### Task data
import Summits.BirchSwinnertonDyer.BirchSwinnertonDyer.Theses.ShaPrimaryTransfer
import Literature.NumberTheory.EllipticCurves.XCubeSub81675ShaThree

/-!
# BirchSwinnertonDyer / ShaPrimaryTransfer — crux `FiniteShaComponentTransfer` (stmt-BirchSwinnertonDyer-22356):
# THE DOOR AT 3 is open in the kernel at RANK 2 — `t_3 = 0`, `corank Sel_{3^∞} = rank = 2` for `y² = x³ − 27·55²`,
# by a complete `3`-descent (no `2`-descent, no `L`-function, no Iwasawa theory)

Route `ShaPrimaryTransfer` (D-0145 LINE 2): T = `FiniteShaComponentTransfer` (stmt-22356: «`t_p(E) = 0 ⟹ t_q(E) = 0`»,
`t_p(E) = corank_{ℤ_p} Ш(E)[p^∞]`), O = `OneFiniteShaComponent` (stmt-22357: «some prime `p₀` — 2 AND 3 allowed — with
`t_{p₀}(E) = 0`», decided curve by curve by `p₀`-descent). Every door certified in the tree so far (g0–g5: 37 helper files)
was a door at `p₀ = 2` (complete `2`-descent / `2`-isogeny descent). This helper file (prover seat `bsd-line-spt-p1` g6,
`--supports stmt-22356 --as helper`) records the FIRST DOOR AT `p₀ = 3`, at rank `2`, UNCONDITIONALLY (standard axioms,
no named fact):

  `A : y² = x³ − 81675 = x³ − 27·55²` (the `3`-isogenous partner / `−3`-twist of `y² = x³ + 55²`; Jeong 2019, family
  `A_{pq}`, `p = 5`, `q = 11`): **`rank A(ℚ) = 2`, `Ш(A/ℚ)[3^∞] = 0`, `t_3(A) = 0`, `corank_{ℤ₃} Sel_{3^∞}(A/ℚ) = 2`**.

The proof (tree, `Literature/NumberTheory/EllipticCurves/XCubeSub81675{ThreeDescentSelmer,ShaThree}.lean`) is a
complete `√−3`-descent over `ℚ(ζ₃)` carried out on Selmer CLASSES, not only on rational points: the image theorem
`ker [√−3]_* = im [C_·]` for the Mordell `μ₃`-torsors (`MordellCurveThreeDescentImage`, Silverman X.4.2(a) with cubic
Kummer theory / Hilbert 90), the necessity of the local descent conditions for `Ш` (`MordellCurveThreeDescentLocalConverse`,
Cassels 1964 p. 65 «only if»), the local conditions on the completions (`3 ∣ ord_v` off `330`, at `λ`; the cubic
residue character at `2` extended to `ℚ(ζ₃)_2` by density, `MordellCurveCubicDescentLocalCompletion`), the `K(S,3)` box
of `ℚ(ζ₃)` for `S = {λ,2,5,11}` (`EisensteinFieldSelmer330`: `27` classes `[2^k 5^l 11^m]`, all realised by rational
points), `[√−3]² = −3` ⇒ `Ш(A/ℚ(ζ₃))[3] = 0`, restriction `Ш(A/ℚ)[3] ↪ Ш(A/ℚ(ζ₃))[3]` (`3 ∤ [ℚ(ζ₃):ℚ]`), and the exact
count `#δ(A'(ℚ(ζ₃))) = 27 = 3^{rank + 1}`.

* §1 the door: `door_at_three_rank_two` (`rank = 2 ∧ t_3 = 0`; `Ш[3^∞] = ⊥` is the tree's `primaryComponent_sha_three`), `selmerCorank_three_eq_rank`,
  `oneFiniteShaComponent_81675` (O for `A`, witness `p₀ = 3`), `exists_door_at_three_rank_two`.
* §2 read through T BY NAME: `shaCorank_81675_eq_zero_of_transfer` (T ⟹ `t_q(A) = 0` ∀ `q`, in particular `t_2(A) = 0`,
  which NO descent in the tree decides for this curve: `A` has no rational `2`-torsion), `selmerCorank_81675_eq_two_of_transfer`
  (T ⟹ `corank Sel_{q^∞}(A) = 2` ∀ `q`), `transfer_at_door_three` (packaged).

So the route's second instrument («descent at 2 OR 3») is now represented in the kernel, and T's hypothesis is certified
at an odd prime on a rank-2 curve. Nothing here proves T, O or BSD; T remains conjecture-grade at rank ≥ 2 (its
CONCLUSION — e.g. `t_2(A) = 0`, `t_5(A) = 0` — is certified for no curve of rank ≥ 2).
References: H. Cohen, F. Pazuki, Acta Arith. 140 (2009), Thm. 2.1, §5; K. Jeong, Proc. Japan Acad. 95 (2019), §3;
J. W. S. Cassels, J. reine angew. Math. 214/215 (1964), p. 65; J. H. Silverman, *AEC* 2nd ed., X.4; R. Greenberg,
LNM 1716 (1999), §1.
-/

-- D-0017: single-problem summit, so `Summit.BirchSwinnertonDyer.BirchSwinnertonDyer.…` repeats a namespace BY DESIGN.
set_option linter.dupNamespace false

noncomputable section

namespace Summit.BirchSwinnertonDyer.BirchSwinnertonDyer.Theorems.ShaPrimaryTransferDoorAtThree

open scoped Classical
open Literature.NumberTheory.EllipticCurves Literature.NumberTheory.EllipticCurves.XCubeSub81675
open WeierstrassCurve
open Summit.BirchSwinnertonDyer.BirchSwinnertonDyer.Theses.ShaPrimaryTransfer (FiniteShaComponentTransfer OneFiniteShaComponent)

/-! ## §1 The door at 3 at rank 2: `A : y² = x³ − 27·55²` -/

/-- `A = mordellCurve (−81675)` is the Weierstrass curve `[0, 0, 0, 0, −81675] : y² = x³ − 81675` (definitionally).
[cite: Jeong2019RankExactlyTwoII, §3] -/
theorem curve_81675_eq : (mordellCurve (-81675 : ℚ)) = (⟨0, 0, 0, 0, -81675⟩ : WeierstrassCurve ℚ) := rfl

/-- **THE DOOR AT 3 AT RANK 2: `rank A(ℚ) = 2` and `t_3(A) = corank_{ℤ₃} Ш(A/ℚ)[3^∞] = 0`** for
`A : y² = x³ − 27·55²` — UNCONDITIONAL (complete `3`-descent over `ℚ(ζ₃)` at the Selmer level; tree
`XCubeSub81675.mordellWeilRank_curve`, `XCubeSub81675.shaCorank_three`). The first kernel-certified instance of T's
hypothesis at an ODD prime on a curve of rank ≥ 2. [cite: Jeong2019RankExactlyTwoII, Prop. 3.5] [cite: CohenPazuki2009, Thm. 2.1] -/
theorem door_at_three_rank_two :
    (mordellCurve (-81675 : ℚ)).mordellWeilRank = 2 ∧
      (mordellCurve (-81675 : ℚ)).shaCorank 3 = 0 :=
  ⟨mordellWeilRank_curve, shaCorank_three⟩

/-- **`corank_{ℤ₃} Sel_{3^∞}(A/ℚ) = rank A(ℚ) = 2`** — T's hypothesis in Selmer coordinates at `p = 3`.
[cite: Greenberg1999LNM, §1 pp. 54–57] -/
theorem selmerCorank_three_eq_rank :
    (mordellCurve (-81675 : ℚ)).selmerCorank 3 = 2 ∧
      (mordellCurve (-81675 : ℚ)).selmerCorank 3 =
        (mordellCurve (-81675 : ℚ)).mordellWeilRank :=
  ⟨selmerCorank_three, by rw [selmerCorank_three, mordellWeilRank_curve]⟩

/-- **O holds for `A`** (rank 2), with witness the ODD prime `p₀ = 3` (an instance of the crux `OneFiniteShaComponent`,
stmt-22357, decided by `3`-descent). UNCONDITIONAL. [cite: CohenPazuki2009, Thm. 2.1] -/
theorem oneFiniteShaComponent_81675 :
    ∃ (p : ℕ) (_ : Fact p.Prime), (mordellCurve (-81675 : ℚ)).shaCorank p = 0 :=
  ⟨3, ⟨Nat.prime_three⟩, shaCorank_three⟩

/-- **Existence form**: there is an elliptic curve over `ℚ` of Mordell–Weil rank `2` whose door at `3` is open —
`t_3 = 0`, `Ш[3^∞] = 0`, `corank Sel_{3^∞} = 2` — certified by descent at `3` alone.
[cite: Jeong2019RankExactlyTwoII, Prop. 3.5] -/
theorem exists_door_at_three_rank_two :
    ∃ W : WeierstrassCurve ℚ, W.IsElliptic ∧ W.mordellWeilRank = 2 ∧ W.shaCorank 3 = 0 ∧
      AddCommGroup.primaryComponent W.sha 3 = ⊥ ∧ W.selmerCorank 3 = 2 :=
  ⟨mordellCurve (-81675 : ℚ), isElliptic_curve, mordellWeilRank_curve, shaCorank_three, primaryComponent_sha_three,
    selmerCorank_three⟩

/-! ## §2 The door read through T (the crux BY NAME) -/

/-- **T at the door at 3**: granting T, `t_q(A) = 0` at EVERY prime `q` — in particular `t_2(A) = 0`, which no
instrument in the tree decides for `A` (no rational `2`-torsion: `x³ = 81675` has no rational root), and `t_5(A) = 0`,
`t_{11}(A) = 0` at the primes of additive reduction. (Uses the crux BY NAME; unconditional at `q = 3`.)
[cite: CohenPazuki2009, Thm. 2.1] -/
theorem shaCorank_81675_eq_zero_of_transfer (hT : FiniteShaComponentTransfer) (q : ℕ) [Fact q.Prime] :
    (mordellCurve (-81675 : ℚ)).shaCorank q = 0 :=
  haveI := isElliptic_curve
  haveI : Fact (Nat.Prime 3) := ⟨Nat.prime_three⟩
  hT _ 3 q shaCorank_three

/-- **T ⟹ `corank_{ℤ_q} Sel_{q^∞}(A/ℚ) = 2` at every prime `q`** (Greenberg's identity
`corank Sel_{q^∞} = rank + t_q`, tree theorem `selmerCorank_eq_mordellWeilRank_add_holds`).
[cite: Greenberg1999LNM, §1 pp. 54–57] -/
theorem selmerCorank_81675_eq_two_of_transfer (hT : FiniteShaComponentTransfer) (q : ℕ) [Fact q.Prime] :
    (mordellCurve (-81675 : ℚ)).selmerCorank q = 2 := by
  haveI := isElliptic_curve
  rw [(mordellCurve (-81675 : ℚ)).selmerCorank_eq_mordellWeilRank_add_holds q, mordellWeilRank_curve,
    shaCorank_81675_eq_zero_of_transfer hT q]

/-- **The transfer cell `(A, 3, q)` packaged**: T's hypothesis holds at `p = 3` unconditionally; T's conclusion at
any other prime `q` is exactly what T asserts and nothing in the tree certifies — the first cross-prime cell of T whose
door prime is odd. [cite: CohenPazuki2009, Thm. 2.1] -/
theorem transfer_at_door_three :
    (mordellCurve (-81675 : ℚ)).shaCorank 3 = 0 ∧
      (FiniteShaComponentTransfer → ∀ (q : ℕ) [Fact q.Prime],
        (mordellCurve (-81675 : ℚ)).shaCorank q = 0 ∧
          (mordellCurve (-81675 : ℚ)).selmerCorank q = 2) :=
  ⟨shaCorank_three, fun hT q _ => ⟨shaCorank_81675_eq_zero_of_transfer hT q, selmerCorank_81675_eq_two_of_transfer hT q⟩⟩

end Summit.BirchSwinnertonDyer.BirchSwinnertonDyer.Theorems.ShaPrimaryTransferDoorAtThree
######
### Task data
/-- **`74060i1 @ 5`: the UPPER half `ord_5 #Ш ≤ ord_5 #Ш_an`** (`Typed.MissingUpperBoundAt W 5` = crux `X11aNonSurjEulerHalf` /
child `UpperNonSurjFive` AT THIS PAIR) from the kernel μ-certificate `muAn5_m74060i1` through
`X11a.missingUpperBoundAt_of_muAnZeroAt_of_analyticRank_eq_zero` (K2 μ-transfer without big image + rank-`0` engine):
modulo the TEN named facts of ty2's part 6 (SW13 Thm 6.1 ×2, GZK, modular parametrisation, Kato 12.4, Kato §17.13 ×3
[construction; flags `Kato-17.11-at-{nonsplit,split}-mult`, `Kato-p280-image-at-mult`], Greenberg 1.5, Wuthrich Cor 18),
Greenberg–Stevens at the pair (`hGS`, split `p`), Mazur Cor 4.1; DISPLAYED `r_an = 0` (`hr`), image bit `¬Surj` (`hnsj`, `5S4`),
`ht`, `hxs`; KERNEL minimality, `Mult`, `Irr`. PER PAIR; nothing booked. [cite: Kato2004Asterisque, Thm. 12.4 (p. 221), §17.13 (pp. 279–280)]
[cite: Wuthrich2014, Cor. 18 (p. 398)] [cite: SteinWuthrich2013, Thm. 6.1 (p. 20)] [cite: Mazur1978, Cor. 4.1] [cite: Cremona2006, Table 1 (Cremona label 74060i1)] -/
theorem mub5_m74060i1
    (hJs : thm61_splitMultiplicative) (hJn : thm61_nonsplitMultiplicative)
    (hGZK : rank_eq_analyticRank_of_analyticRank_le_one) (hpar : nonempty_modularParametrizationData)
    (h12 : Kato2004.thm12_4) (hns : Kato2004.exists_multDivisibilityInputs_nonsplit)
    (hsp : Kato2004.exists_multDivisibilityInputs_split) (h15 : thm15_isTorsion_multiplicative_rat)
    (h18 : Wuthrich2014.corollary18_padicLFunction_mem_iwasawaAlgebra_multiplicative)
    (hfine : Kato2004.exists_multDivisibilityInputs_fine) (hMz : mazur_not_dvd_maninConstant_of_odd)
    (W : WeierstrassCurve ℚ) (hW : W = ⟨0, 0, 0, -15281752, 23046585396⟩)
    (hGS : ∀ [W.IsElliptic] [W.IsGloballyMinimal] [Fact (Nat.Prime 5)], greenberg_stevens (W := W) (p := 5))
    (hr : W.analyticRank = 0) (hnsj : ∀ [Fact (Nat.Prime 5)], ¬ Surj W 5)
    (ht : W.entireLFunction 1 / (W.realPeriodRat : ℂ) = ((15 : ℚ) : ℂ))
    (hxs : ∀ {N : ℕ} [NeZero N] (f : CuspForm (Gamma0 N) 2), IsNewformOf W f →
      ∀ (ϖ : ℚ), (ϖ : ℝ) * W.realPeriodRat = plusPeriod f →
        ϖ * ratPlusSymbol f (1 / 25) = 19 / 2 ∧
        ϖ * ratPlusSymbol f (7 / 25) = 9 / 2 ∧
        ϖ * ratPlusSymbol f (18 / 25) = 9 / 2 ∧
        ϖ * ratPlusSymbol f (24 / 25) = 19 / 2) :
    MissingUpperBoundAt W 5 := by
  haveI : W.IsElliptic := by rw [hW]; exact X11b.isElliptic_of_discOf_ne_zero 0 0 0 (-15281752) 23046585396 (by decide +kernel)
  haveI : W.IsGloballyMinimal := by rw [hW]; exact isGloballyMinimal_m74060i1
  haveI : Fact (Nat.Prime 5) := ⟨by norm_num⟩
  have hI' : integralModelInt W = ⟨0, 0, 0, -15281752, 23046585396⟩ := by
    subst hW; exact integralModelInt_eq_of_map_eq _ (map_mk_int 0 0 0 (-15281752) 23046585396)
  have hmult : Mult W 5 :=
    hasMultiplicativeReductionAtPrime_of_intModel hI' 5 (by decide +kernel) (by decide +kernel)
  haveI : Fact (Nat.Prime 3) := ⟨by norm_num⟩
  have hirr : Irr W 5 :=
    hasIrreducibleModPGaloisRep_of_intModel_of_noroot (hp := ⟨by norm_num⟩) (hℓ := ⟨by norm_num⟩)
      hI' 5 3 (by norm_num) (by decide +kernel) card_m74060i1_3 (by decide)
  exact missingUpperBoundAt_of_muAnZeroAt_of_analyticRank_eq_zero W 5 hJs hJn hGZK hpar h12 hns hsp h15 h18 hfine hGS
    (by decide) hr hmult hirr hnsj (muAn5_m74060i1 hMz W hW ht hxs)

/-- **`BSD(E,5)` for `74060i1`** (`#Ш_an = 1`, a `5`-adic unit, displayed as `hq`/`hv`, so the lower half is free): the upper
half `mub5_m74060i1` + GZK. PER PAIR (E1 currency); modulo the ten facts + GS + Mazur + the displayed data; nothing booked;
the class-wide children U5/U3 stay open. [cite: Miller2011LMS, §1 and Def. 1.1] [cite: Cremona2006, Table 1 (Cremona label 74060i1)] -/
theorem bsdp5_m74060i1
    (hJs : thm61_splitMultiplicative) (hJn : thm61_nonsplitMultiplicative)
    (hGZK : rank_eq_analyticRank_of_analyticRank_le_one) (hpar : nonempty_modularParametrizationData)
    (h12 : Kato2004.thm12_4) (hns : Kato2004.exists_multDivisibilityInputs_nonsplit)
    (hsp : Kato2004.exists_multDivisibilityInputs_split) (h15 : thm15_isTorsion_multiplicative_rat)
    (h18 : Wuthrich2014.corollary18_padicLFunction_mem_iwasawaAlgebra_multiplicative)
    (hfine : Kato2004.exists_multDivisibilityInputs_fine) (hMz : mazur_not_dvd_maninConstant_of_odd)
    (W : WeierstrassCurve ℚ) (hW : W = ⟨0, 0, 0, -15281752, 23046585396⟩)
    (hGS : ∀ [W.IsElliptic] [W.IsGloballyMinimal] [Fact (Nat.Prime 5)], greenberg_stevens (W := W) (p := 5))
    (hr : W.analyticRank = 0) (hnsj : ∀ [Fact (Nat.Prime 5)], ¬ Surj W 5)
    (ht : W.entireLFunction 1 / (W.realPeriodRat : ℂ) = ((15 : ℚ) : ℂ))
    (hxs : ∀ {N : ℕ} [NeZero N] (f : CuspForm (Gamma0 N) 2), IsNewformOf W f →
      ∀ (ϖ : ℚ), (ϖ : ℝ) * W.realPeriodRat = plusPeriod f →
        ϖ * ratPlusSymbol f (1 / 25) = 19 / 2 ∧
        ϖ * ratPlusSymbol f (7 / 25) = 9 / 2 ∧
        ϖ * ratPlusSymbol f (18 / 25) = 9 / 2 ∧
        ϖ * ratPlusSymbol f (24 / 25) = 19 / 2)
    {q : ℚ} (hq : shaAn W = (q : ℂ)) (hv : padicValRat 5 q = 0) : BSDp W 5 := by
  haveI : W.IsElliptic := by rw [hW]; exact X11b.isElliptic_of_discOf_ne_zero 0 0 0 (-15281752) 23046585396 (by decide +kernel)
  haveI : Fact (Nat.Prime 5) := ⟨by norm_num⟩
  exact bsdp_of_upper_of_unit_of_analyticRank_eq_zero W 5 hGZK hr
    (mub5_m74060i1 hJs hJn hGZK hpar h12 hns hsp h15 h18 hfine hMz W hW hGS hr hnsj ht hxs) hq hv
######
### Task data
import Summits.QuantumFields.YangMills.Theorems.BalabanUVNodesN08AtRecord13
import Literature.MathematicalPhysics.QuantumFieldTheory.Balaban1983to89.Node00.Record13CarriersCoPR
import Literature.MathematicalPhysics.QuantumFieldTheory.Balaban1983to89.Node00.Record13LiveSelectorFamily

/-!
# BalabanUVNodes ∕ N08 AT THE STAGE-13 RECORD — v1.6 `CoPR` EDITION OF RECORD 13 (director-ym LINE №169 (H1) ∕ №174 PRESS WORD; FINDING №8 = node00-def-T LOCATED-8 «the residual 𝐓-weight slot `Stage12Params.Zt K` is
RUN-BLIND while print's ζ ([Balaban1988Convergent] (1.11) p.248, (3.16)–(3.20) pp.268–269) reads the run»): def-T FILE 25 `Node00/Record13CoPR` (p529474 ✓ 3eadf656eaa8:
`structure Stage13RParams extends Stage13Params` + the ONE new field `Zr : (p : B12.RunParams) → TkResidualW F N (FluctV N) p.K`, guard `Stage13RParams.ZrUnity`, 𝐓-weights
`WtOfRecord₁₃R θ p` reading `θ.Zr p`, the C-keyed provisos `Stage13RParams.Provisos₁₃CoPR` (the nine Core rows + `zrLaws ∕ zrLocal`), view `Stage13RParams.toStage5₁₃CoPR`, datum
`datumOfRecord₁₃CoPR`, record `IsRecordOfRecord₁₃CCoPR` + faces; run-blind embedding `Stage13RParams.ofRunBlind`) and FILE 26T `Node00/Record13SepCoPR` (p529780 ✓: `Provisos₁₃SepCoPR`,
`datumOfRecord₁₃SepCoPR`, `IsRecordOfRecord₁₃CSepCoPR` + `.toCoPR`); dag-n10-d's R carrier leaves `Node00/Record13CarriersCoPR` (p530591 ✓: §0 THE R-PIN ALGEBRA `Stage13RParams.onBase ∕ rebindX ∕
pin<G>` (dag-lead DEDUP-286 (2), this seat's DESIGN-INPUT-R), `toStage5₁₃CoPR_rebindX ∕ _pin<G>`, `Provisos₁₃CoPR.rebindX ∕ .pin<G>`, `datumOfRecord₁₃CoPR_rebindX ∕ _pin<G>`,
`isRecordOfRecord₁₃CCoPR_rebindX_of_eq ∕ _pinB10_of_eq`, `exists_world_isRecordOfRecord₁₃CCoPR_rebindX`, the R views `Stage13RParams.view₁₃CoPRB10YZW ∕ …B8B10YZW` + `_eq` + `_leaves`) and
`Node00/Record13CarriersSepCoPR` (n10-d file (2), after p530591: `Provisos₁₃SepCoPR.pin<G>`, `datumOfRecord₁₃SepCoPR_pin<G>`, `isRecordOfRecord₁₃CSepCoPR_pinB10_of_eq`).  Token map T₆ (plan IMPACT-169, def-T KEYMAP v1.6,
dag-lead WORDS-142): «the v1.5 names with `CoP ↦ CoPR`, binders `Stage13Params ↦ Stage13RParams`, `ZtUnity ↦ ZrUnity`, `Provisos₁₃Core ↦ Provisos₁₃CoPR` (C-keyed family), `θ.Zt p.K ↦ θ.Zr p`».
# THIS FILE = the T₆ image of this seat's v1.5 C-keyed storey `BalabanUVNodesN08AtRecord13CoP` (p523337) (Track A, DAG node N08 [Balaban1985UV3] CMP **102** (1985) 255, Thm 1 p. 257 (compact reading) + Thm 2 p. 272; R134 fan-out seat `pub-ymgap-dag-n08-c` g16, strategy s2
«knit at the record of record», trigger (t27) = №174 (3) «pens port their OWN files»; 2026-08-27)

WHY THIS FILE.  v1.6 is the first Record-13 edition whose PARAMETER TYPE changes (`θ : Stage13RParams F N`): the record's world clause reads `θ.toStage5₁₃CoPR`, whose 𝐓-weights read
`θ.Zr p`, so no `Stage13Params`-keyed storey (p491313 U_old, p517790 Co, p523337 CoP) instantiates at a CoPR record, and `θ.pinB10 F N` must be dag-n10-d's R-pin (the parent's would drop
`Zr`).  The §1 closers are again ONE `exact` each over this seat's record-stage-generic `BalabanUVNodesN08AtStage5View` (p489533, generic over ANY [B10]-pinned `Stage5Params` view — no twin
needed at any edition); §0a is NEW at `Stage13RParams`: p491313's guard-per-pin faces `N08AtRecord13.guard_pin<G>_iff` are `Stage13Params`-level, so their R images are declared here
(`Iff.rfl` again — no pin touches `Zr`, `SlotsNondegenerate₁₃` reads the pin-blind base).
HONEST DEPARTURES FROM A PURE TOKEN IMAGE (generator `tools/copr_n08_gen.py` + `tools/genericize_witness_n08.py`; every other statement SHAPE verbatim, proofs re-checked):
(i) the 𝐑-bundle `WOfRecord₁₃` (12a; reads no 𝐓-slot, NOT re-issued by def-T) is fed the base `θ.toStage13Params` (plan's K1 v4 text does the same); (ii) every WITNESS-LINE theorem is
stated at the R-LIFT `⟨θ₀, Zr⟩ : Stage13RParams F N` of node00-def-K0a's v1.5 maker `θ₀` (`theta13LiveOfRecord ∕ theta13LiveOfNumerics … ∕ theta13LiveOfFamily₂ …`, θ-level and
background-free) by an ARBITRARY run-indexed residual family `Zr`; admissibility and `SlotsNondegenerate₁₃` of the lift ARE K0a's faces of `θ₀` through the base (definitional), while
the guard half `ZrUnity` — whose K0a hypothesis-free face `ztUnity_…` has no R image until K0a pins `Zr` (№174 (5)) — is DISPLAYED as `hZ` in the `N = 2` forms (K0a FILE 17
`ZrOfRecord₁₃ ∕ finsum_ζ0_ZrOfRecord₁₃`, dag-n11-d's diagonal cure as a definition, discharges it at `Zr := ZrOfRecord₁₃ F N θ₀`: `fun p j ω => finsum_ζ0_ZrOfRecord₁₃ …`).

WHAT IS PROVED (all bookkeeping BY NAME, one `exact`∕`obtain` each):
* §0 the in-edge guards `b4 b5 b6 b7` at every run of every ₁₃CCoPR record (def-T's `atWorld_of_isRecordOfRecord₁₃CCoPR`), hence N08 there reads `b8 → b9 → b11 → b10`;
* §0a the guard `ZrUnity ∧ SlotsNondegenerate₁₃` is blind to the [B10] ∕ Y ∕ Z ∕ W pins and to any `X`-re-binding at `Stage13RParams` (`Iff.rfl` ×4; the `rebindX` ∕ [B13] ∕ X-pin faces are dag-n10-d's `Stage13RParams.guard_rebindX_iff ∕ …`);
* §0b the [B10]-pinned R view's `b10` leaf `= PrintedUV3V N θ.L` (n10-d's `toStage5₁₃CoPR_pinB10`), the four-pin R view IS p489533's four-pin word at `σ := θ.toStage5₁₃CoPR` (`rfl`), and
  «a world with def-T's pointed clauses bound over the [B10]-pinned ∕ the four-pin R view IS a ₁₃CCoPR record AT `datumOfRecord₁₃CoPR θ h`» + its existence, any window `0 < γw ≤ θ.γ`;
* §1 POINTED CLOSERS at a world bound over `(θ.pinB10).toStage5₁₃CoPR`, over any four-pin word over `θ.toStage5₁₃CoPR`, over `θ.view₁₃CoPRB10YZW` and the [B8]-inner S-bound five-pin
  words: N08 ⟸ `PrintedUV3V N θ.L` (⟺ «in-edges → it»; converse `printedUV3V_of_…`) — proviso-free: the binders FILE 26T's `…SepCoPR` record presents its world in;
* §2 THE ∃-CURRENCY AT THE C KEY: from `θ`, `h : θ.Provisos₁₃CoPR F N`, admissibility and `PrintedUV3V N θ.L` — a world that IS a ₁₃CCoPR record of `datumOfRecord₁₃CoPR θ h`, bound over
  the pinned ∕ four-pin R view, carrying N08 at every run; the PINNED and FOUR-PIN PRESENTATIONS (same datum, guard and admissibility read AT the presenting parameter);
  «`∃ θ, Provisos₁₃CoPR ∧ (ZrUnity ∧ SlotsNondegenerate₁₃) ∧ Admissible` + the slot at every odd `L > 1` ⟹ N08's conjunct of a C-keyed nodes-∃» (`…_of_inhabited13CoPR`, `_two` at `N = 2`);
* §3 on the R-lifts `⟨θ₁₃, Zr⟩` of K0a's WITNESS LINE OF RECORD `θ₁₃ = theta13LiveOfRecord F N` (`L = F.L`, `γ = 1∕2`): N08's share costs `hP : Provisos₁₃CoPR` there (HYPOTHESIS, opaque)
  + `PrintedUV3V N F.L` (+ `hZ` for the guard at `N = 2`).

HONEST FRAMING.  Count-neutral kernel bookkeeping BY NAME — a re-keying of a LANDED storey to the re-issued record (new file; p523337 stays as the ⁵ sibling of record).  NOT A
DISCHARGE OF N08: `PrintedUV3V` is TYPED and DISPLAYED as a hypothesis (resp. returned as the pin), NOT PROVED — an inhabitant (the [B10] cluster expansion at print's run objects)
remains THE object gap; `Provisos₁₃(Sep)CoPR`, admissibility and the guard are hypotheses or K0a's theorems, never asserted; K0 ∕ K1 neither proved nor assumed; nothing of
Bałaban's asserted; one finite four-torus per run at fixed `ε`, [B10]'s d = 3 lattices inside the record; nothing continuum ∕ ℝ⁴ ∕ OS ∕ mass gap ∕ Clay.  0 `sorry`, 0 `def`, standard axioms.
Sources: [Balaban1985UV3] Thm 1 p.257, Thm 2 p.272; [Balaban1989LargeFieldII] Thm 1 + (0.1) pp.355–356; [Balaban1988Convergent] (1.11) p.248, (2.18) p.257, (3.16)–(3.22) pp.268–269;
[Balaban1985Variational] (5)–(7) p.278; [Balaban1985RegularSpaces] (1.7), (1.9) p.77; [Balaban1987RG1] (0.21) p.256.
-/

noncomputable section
######
Activity
Report each line of the data that includes the string "there".

Answer to this problem
/-- **Existence form**: there is an elliptic curve over `ℚ` of Mordell–Weil rank `2` whose door at `3` is open —
* §0 the in-edge guards `b4 b5 b6 b7` at every run of every ₁₃CCoPR record (def-T's `atWorld_of_isRecordOfRecord₁₃CCoPR`), hence N08 there reads `b8 → b9 → b11 → b10`;
* §3 on the R-lifts `⟨θ₁₃, Zr⟩` of K0a's WITNESS LINE OF RECORD `θ₁₃ = theta13LiveOfRecord F N` (`L = F.L`, `γ = 1∕2`): N08's share costs `hP : Provisos₁₃CoPR` there (HYPOTHESIS, opaque)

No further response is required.